Collected data entries:

/-! ### §3. The scale-bookkeeping split of the repaired crux: (some scale) ∧ (monotonicity in the scale) ⇒ A_SC -/

/-- **`ScaleMonotonicity`** — the TV finite-size condition propagates UP in the scale with a universal change of
window: for every admissible `(n, ε)` there is an admissible `(n', ε')` such that for every compact `G`, continuous
faithful `ρ`, every `β` and every `b ≥ 1`, `FS(ρ, β, b, n, ε)` implies `FS(ρ, β, b', n', ε')` for all `b'` beyond
some `b₀` (in fact `b₀ = k(n,ε)·b`).  Provable-grade: `FS(b,n,ε)` ⇒ TV strong mixing on `b`-regular cell unions at
rate `κ(n,ε)/b` with universal constants (the tree's `recursion_decay` / `box_influence_le` engine,
`Ψ(N) ≤ (ε M(n))^{⌊N/(2n+1)⌋}`), every `[b',2b']`-frame with `b' ≥ b` refines to a `[b,2b]`-frame, and the influence
of exterior changes beyond `Q_{n'}` (in `b'`-cells) on the central `b'`-cell is `≤ poly(b'/b, n') e^{-2κ n' b'/b}`,
which is `≤ ε'` with `ε' M(n') < 1` for `n'` large depending on `κ` only.  [cite: DobrushinShlosman1987, §2;
Martinelli–Olivieri 1994, §2] Not in the tree; typed here as the provable half of the split. [folklore] -/
def ScaleMonotonicity : Prop :=
  ∀ (n : ℕ) (ε : ℝ), 1 ≤ n → 0 ≤ ε → ε * ((((4 * n + 3) ^ 4 - (4 * n + 1) ^ 4 : ℕ)) : ℝ) < 1 →
    ∃ (n' : ℕ) (ε' : ℝ), 1 ≤ n' ∧ 0 ≤ ε' ∧ ε' * ((((4 * n' + 3) ^ 4 - (4 * n' + 1) ^ 4 : ℕ)) : ℝ) < 1 ∧
      ∀ (G : Type) [Group G] [TopologicalSpace G] [IsTopologicalGroup G] [CompactSpace G]
        [MeasurableSpace G] [BorelSpace G] (N : ℕ) (ρ : G →* Matrix (Fin N) (Fin N) ℂ),
        Continuous ρ → Function.Injective ρ →
        ∀ (β : ℝ) (b : ℕ), 1 ≤ b → TVFiniteSize ρ β b n ε →
          ∃ b₀ : ℕ, ∀ b' : ℕ, b₀ ≤ b' → TVFiniteSize ρ β b' n' ε'

/-- **`CertifiedAtSomeScaleSC`** — line `birth`'s Stub 1 (`CertifiedAtSomeScale`: at every large `β` SOME cell
size `b ≥ 1` is certified) restricted to simply connected `G`: the crux's repair with the clause `B ≤ b` removed.
This is where the whole difficulty of A_SC lives (§3 calibration: it alone is ≥ `UniformLatticeGapSC`). [folklore] -/
def CertifiedAtSomeScaleSC : Prop :=
  ∀ (G : Type) [Group G] [TopologicalSpace G] [IsTopologicalGroup G] [CompactSpace G],
    IsCompactSimpleLieGroup G → SimplyConnectedSpace G →
    letI : MeasurableSpace G := borel G; haveI : BorelSpace G := ⟨rfl⟩;
    ∀ r : LatticeRep G, ∃ (n : ℕ) (ε : ℝ), 1 ≤ n ∧ 0 ≤ ε ∧
      ε * ((((4 * n + 3) ^ 4 - (4 * n + 1) ^ 4 : ℕ)) : ℝ) < 1 ∧
      ∃ β₁ : ℝ, ∀ β : ℝ, β₁ ≤ β → ∃ b : ℕ, 1 ≤ b ∧ TVFiniteSize r.ρ β b n ε

/-- **The scale-bookkeeping split, glued (sorry-free): `CertifiedAtSomeScaleSC → ScaleMonotonicity → A_SC`.**
`(n, ε, β₁)` from the first piece, `(n', ε')` from monotonicity (universal in `β`, which is what the quantifier order
of the crux — `(n, ε)` before `B` and `β` — requires); at `β ≥ β₁` the certified `b` is pushed to `max b₀ B`. [folklore] -/
theorem cruxSC_of_someScale_of_monotone (h₁ : CertifiedAtSomeScaleSC) (h₂ : ScaleMonotonicity) :
    CompleteAnalyticityAtLargeScalesSC := by
  intro G _ _ _ _ hG hSC
  letI : MeasurableSpace G := borel G
  haveI : BorelSpace G := ⟨rfl⟩
  intro r
  obtain ⟨n, ε, hn, hε, hM, β₁, hcert⟩ := h₁ G hG hSC r
  obtain ⟨n', ε', hn', hε', hM', hmono⟩ := h₂ n ε hn hε hM
  refine ⟨n', ε', hn', hε', hM', fun B => ⟨β₁, fun β hβ => ?_⟩⟩
  obtain ⟨b, hb1, hFS⟩ := hcert β hβ
  obtain ⟨b₀, hb₀⟩ := hmono G r.N r.ρ r.continuous r.injective β b hb1 hFS
  refine ⟨max b₀ (max B 1), le_trans (le_max_left _ _) (le_max_right _ _),
    le_trans (le_max_right _ _) (le_max_right _ _), hb₀ _ (le_max_left _ _)⟩

/-- **Calibration of the hard piece: `CertifiedAtSomeScaleSC → UniformLatticeGapSC`** (the funnel needs only
`B = 1`, i.e. SOME certified scale): the B-free core of the repaired crux is already at least the weak-coupling
uniform lattice mass gap for simply connected `G` — the summit's declared open lattice core. [folklore] -/
theorem uniformLatticeGapSC_of_someScaleSC (h : CertifiedAtSomeScaleSC) : UniformLatticeGapSC := by
  intro G _ _ _ _ hG hSC
  letI : MeasurableSpace G := borel G
  haveI : BorelSpace G := ⟨rfl⟩
  intro r
  obtain ⟨n, ε, hn, hε, hεM, β₁, hcert⟩ := h G hG hSC r
  refine ⟨β₁, fun β hβ => ?_⟩
  obtain ⟨b, hb1, hTV⟩ := hcert β hβ
  obtain ⟨κ, hκ, hAll⟩ := Summit.QuantumFields.YangMills.Theorems.FiniteSizeCriterion_proof n ε hn hε hεM
  have hb0 : (0 : ℝ) < (b : ℝ) := by exact_mod_cast hb1
  refine ⟨κ / b, div_pos hκ hb0, (8 * n + 7) * b, fun A B => ?_⟩
  obtain ⟨C, hC⟩ := hAll G r.N r.ρ r.continuous r.injective A B
  refine ⟨C, fun S t hS ht => ?_⟩
  have h2S : (8 * n + 7) * b ≤ 2 * S + 1 := by omega
  have h := hC β b hb1 hTV S h2S t ht
  rw [div_mul_eq_mul_div]
  exact h

/-- The repaired crux trivially gives its B-free core (`B = 1`). [folklore] -/
theorem someScaleSC_of_cruxSC (h : CompleteAnalyticityAtLargeScalesSC) : CertifiedAtSomeScaleSC := by
  intro G _ _ _ _ hG hSC
  letI : MeasurableSpace G := borel G
  haveI : BorelSpace G := ⟨rfl⟩
  intro r
  obtain ⟨n, ε, hn, hε, hM, hB⟩ := h G hG hSC r
  obtain ⟨β₂, hβ₂⟩ := hB 1
  refine ⟨n, ε, hn, hε, hM, β₂, fun β hβ => ?_⟩
  obtain ⟨b, -, hb1, hFS⟩ := hβ₂ β hβ
  exact ⟨b, hb1, hFS⟩

/-! ### §4. The same split for the crux AS TYPED, and H against its constructive piece -/

/-- **`CertifiedAtSomeScale`** — line `birth`'s Stub 1 for EVERY compact simple `G` (its registered statement,
read through `TVFiniteSize`; `Iff.rfl` with `Birth.stub_certifiedAtSomeScale`'s type). [folklore] -/
def CertifiedAtSomeScale : Prop :=
  ∀ (G : Type) [Group G] [TopologicalSpace G] [IsTopologicalGroup G] [CompactSpace G],
    IsCompactSimpleLieGroup G →
    letI : MeasurableSpace G := borel G; haveI : BorelSpace G := ⟨rfl⟩;
    ∀ r : LatticeRep G, ∃ (n : ℕ) (ε : ℝ), 1 ≤ n ∧ 0 ≤ ε ∧
      ε * ((((4 * n + 3) ^ 4 - (4 * n + 1) ^ 4 : ℕ)) : ℝ) < 1 ∧
      ∃ β₁ : ℝ, ∀ β : ℝ, β₁ ≤ β → ∃ b : ℕ, 1 ≤ b ∧ TVFiniteSize r.ρ β b n ε

/-- **`CertifiedAtSomeScale → ScaleMonotonicity → (A)`** (sorry-free): the alternative two-stub cut of the crux as
typed (monotonicity in place of line `birth`'s Stub 2 `NoCertificateAtBoundedScale`). [folklore] -/
theorem crux_of_someScale_of_monotone (h₁ : CertifiedAtSomeScale) (h₂ : ScaleMonotonicity) :
    Summit.QuantumFields.YangMills.Theses.CertificationLength.CompleteAnalyticityAtLargeScales := by
  intro G _ _ _ _ hG
  letI : MeasurableSpace G := borel G
  haveI : BorelSpace G := ⟨rfl⟩
  intro r
  obtain ⟨n, ε, hn, hε, hM, β₁, hcert⟩ := h₁ G hG r
  obtain ⟨n', ε', hn', hε', hM', hmono⟩ := h₂ n ε hn hε hM
  refine ⟨n', ε', hn', hε', hM', fun B => ⟨β₁, fun β hβ => ?_⟩⟩
  obtain ⟨b, hb1, hFS⟩ := hcert β hβ
  obtain ⟨b₀, hb₀⟩ := hmono G r.N r.ρ r.continuous r.injective β b hb1 hFS
  refine ⟨max b₀ (max B 1), le_trans (le_max_left _ _) (le_max_right _ _),
    le_trans (le_max_right _ _) (le_max_right _ _), hb₀ _ (le_max_left _ _)⟩

/-- **H refutes `CertifiedAtSomeScale`** (line `birth`'s Stub 1): H supplies a separating datum at EVERY `b ≥ 1`
beyond `β₀(n)`, so not even one scale is certified on the `π₁ ≠ 0` sector.  Consequently every cut of the crux as
typed that keeps the `π₁ ≠ 0` sector inside a constructive piece (both registered cuts do) has a physics-false stub;
the honest object is `CertifiedAtSomeScaleSC`. [folklore] -/
theorem not_certifiedAtSomeScale_of_forcedDefectSeparation (h : ForcedDefectSeparation) :
    ¬ CertifiedAtSomeScale := by
  intro hA
  obtain ⟨G, _, _, _, _, hG, -, hsep⟩ := h
  letI : MeasurableSpace G := borel G
  haveI : BorelSpace G := ⟨rfl⟩
  obtain ⟨r, hr⟩ := hsep
  obtain ⟨n, ε, hn, hε, hM, β₁, hcert⟩ := hA G hG r
  obtain ⟨β₀, hβ₀⟩ := hr n hn
  obtain ⟨b, hb1, hFS⟩ := hcert (max β₀ β₁) (le_max_right _ _)
  exact not_tvFiniteSize_of_separatingData r.ρ (max β₀ β₁) b n (eps_lt_half hε hM)
    (hβ₀ (max β₀ β₁) (le_max_left _ _) b hb1) hFS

Exercise requirements
Reproduce only the lines above, starting at the line with "cell unions at" and ending at the line with "[cite: DobrushinShlosman1987, §2;", exactly as written.

Task output
some `b₀` (in fact `b₀ = k(n,ε)·b`).  Provable-grade: `FS(b,n,ε)` ⇒ TV strong mixing on `b`-regular cell unions at
rate `κ(n,ε)/b` with universal constants (the tree's `recursion_decay` / `box_influence_le` engine,
`Ψ(N) ≤ (ε M(n))^{⌊N/(2n+1)⌋}`), every `[b',2b']`-frame with `b' ≥ b` refines to a `[b,2b]`-frame, and the influence
of exterior changes beyond `Q_{n'}` (in `b'`-cells) on the central `b'`-cell is `≤ poly(b'/b, n') e^{-2κ n' b'/b}`,
which is `≤ ε'` with `ε' M(n') < 1` for `n'` large depending on `κ` only.  [cite: DobrushinShlosman1987, §2;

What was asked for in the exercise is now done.